Source material below:
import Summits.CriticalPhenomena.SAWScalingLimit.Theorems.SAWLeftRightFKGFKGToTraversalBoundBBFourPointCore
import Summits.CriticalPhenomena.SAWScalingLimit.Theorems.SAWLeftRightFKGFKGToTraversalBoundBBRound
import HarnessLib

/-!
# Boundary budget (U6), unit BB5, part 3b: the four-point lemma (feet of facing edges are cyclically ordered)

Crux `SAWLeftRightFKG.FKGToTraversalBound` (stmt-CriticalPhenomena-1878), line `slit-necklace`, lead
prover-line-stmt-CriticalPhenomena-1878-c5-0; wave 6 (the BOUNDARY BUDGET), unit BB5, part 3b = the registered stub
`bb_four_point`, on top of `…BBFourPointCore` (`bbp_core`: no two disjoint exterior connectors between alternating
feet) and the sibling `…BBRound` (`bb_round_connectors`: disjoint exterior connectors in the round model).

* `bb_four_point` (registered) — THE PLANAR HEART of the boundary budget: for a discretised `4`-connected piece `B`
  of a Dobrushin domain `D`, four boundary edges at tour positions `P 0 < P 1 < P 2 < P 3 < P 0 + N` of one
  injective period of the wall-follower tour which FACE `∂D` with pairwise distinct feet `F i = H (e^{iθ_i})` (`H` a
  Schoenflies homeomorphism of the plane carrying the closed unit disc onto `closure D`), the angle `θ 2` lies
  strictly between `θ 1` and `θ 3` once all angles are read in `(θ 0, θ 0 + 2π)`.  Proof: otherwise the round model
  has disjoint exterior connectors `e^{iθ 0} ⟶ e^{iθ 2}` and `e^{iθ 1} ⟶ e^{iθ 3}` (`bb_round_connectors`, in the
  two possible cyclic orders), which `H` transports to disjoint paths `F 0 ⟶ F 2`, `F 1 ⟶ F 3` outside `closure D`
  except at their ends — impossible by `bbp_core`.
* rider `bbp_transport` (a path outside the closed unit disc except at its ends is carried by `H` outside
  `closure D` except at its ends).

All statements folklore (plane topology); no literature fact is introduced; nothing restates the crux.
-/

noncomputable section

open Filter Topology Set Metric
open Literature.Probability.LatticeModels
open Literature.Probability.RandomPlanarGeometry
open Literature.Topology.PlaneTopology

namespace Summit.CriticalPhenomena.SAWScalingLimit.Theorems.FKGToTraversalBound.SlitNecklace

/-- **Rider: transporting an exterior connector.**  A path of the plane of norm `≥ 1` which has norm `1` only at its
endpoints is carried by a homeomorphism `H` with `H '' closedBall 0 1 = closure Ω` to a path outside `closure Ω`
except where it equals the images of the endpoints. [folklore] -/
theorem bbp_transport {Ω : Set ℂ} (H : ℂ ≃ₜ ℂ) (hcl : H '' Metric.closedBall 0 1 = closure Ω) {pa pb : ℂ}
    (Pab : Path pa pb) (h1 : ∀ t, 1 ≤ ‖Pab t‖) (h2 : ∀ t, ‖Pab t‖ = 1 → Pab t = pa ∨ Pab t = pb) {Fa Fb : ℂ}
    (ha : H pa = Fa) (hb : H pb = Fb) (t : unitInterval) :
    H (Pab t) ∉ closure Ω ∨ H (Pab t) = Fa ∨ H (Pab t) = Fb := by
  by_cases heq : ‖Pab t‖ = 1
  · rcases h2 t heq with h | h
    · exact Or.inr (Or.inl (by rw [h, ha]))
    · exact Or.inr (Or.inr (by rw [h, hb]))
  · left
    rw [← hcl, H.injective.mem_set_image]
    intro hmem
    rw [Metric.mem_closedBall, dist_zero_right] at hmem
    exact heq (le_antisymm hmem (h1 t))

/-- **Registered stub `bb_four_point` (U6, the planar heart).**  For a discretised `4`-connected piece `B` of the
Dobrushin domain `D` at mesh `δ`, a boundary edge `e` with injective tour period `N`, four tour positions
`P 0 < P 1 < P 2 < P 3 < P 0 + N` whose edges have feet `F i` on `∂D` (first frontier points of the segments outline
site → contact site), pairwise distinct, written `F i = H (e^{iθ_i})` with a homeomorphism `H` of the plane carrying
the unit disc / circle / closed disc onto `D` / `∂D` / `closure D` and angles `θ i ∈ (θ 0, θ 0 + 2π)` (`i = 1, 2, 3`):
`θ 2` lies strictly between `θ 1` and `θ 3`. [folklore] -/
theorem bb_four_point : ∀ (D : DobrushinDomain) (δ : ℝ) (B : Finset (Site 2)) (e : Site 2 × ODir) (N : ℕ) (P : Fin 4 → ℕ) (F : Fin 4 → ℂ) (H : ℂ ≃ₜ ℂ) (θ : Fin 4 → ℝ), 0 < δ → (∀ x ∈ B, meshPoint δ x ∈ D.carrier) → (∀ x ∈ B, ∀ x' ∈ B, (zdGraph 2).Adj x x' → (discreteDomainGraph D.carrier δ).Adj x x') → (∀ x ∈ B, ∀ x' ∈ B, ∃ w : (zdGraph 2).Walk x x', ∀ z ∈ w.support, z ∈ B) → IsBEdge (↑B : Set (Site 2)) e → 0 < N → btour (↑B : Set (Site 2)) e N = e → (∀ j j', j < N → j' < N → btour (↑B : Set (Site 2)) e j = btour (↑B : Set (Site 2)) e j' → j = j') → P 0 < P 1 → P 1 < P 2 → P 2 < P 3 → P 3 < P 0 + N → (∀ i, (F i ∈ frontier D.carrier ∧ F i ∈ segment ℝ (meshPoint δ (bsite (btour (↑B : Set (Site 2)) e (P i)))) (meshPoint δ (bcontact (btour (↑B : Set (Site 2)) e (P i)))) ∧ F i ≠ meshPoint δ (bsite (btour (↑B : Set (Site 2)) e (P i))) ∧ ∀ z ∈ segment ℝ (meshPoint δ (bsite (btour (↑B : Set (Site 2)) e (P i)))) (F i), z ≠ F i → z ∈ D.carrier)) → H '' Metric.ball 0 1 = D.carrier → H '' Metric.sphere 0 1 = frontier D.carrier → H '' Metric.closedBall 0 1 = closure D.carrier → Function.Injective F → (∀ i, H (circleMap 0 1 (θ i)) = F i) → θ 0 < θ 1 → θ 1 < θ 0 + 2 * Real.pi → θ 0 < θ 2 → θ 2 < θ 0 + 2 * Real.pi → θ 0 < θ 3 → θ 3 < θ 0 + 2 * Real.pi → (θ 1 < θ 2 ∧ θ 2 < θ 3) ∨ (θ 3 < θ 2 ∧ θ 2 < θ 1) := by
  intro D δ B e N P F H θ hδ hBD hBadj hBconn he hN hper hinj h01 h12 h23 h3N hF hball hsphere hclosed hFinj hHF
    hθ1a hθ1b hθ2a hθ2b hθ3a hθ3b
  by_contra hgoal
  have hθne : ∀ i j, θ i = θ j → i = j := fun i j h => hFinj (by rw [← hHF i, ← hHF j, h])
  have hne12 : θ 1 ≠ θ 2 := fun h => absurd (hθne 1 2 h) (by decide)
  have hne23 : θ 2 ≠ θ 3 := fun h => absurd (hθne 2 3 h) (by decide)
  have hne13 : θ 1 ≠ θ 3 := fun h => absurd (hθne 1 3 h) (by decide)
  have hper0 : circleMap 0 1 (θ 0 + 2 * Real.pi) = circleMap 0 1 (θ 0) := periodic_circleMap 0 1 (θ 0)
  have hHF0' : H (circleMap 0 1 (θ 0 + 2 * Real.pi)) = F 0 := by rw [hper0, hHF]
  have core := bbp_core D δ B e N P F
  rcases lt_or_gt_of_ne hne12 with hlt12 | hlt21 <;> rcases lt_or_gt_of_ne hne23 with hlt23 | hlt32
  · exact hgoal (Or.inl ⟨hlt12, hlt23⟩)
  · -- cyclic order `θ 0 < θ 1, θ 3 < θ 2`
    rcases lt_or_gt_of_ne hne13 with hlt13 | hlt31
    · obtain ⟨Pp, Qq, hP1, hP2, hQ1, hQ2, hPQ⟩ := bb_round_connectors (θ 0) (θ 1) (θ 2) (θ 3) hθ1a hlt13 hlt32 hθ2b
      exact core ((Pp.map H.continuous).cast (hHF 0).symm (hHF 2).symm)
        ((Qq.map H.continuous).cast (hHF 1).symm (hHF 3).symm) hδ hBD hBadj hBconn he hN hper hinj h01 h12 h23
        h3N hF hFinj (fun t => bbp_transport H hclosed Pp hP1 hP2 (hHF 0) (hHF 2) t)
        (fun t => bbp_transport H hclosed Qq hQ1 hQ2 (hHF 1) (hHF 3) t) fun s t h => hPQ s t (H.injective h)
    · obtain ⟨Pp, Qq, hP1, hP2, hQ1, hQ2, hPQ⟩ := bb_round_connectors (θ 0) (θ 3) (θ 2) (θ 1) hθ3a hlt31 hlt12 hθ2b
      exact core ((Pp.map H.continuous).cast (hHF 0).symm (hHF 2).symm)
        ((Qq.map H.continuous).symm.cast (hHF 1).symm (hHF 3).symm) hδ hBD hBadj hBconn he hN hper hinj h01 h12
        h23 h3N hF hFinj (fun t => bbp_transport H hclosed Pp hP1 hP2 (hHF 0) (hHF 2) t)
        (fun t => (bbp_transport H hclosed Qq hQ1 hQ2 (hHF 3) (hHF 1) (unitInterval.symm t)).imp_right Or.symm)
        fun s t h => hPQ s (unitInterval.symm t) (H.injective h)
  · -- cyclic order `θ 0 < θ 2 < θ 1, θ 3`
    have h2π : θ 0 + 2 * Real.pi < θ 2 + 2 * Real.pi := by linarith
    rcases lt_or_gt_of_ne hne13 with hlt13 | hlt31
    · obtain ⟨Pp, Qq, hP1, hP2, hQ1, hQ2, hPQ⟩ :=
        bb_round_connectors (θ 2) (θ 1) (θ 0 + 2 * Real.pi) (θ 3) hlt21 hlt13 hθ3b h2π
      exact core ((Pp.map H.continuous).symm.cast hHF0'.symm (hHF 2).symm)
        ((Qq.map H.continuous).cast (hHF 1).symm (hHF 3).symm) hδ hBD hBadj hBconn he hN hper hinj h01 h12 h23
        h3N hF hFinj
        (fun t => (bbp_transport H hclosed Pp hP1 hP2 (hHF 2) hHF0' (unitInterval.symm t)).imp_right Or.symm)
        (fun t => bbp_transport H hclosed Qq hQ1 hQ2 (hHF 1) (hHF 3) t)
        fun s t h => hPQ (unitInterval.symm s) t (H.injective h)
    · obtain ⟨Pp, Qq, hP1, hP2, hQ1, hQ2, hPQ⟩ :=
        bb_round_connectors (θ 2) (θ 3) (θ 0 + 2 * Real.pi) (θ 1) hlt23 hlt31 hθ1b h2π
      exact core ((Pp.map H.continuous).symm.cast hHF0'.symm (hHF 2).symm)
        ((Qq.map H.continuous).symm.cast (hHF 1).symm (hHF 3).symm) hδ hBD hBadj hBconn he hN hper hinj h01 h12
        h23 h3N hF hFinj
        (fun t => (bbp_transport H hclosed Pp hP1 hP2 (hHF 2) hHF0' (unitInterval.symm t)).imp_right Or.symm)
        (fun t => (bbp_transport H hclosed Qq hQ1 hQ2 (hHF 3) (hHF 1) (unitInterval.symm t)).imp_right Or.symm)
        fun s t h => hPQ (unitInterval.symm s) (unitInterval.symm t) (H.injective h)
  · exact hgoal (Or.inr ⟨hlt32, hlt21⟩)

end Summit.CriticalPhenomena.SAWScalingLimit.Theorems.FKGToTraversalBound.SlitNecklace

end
End of Source material.
Source material below:
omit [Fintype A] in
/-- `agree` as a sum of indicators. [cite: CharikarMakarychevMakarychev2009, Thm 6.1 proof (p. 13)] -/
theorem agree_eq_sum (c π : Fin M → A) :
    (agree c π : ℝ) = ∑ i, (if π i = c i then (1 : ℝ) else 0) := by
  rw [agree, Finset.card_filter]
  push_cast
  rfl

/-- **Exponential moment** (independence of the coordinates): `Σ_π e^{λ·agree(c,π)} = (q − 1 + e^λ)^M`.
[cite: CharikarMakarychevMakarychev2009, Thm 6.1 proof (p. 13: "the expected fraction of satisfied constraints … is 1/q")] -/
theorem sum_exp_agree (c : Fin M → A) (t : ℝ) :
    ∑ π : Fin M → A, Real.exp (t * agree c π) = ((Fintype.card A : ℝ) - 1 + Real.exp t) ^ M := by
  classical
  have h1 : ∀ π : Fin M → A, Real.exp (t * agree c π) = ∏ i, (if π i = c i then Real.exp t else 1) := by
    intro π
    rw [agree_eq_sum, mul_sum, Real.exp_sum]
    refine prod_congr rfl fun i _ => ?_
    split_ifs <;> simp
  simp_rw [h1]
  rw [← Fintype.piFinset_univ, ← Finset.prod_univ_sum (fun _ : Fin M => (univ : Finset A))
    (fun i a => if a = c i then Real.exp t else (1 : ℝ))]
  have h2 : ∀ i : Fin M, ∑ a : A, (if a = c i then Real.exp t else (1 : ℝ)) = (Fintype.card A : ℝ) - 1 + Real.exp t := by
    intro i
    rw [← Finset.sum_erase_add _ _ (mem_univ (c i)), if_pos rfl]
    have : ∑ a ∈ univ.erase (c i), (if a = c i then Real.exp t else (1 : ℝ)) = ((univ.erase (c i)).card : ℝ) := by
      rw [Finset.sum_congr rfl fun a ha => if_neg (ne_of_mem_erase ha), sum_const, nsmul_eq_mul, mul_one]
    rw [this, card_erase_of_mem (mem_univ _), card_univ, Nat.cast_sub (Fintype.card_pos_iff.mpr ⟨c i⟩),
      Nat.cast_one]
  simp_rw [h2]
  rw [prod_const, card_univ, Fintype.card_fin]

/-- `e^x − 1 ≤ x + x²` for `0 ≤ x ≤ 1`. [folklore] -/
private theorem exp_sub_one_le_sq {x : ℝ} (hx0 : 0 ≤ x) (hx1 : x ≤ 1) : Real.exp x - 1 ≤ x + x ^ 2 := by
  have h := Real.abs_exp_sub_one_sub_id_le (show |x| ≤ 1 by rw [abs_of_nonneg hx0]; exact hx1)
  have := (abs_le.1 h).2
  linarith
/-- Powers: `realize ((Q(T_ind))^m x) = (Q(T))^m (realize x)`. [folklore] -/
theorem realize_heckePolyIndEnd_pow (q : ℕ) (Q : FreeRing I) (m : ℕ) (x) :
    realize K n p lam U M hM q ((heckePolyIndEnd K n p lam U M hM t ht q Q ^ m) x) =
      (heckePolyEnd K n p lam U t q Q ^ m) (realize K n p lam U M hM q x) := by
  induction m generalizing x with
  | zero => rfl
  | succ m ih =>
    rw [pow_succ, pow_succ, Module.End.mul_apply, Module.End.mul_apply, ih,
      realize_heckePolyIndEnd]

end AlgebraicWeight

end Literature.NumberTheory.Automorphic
End of Source material.
Source material below:
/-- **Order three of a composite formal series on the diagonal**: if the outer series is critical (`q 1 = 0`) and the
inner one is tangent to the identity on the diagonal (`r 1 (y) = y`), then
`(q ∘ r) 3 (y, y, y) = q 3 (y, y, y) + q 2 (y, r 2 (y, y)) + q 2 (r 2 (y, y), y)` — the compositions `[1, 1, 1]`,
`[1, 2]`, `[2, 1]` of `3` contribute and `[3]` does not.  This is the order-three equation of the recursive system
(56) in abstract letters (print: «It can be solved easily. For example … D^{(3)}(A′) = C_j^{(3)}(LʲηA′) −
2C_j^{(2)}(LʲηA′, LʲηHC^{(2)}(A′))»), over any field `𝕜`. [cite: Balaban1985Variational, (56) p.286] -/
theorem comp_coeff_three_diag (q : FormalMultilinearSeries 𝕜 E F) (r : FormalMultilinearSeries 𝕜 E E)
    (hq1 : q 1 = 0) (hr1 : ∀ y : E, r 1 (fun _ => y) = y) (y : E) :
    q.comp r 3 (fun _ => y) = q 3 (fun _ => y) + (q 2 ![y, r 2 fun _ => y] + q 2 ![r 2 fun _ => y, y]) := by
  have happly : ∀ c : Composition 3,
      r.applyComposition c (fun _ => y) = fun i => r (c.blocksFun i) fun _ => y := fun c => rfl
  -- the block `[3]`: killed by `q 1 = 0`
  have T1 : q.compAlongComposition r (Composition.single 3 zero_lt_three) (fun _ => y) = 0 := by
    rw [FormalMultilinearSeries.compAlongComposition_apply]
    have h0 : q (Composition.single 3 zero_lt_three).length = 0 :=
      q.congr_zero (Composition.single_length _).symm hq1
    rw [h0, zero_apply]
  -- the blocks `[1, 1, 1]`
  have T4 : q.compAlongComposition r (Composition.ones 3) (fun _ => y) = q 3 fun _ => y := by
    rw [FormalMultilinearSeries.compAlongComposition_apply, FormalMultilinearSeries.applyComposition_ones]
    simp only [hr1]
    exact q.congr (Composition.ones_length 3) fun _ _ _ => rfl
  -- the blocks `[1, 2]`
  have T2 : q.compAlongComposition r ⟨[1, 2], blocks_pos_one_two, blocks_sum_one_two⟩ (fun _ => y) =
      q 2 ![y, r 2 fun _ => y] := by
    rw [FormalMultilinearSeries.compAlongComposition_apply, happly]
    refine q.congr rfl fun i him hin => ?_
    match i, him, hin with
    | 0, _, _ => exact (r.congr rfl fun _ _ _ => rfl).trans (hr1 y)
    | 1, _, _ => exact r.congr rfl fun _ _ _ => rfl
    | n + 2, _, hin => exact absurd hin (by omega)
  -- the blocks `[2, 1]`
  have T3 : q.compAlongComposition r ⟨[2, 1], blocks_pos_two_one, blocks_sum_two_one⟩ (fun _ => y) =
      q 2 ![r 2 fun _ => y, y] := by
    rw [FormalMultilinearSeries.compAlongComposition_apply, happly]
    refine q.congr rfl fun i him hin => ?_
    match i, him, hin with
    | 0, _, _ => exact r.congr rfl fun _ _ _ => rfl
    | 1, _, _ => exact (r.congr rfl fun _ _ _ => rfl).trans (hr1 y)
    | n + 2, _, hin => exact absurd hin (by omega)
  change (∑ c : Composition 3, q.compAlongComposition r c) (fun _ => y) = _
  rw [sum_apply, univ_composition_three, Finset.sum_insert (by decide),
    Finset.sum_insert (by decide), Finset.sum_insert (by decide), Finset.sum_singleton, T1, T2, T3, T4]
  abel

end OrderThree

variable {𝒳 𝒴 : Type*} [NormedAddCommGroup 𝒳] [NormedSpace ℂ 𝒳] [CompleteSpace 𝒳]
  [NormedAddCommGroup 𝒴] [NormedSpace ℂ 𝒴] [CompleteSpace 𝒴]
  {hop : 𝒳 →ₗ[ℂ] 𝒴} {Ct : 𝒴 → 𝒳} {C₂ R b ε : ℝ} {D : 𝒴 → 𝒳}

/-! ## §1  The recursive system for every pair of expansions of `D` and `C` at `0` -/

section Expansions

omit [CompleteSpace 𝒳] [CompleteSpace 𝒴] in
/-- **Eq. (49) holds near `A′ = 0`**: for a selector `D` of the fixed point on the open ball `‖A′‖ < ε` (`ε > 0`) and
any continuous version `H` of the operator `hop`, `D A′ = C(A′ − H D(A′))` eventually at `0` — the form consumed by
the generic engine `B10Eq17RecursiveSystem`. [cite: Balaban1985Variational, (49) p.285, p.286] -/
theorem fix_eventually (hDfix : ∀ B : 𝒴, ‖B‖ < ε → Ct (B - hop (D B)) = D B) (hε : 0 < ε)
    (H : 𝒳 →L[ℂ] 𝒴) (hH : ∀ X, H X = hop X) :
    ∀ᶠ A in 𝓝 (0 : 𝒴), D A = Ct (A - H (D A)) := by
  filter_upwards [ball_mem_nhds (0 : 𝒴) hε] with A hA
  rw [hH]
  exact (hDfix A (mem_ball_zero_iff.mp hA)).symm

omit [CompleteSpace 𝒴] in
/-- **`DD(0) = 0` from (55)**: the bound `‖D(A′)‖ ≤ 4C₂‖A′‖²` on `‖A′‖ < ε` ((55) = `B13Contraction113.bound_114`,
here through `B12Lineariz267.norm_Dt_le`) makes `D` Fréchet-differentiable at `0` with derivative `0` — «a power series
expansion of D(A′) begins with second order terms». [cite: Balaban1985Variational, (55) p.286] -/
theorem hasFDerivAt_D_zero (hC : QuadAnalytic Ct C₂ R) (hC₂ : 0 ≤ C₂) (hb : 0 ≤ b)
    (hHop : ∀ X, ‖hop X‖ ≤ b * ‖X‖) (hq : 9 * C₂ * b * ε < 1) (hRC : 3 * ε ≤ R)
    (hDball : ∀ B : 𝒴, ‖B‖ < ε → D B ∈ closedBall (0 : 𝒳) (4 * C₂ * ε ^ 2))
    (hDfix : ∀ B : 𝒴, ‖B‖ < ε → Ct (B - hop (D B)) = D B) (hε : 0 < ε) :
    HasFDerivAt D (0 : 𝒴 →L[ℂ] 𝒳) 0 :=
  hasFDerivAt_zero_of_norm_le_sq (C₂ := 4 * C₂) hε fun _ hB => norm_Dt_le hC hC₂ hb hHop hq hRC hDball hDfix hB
End of Source material.
» **What the task requires**:
Only the lines above from the one with "end AlgebraicWeight" through the one with "end Literature.NumberTheory.Automorphic" should be duplicated, character for character.

» **Response for this exercise**:
end AlgebraicWeight

end Literature.NumberTheory.Automorphic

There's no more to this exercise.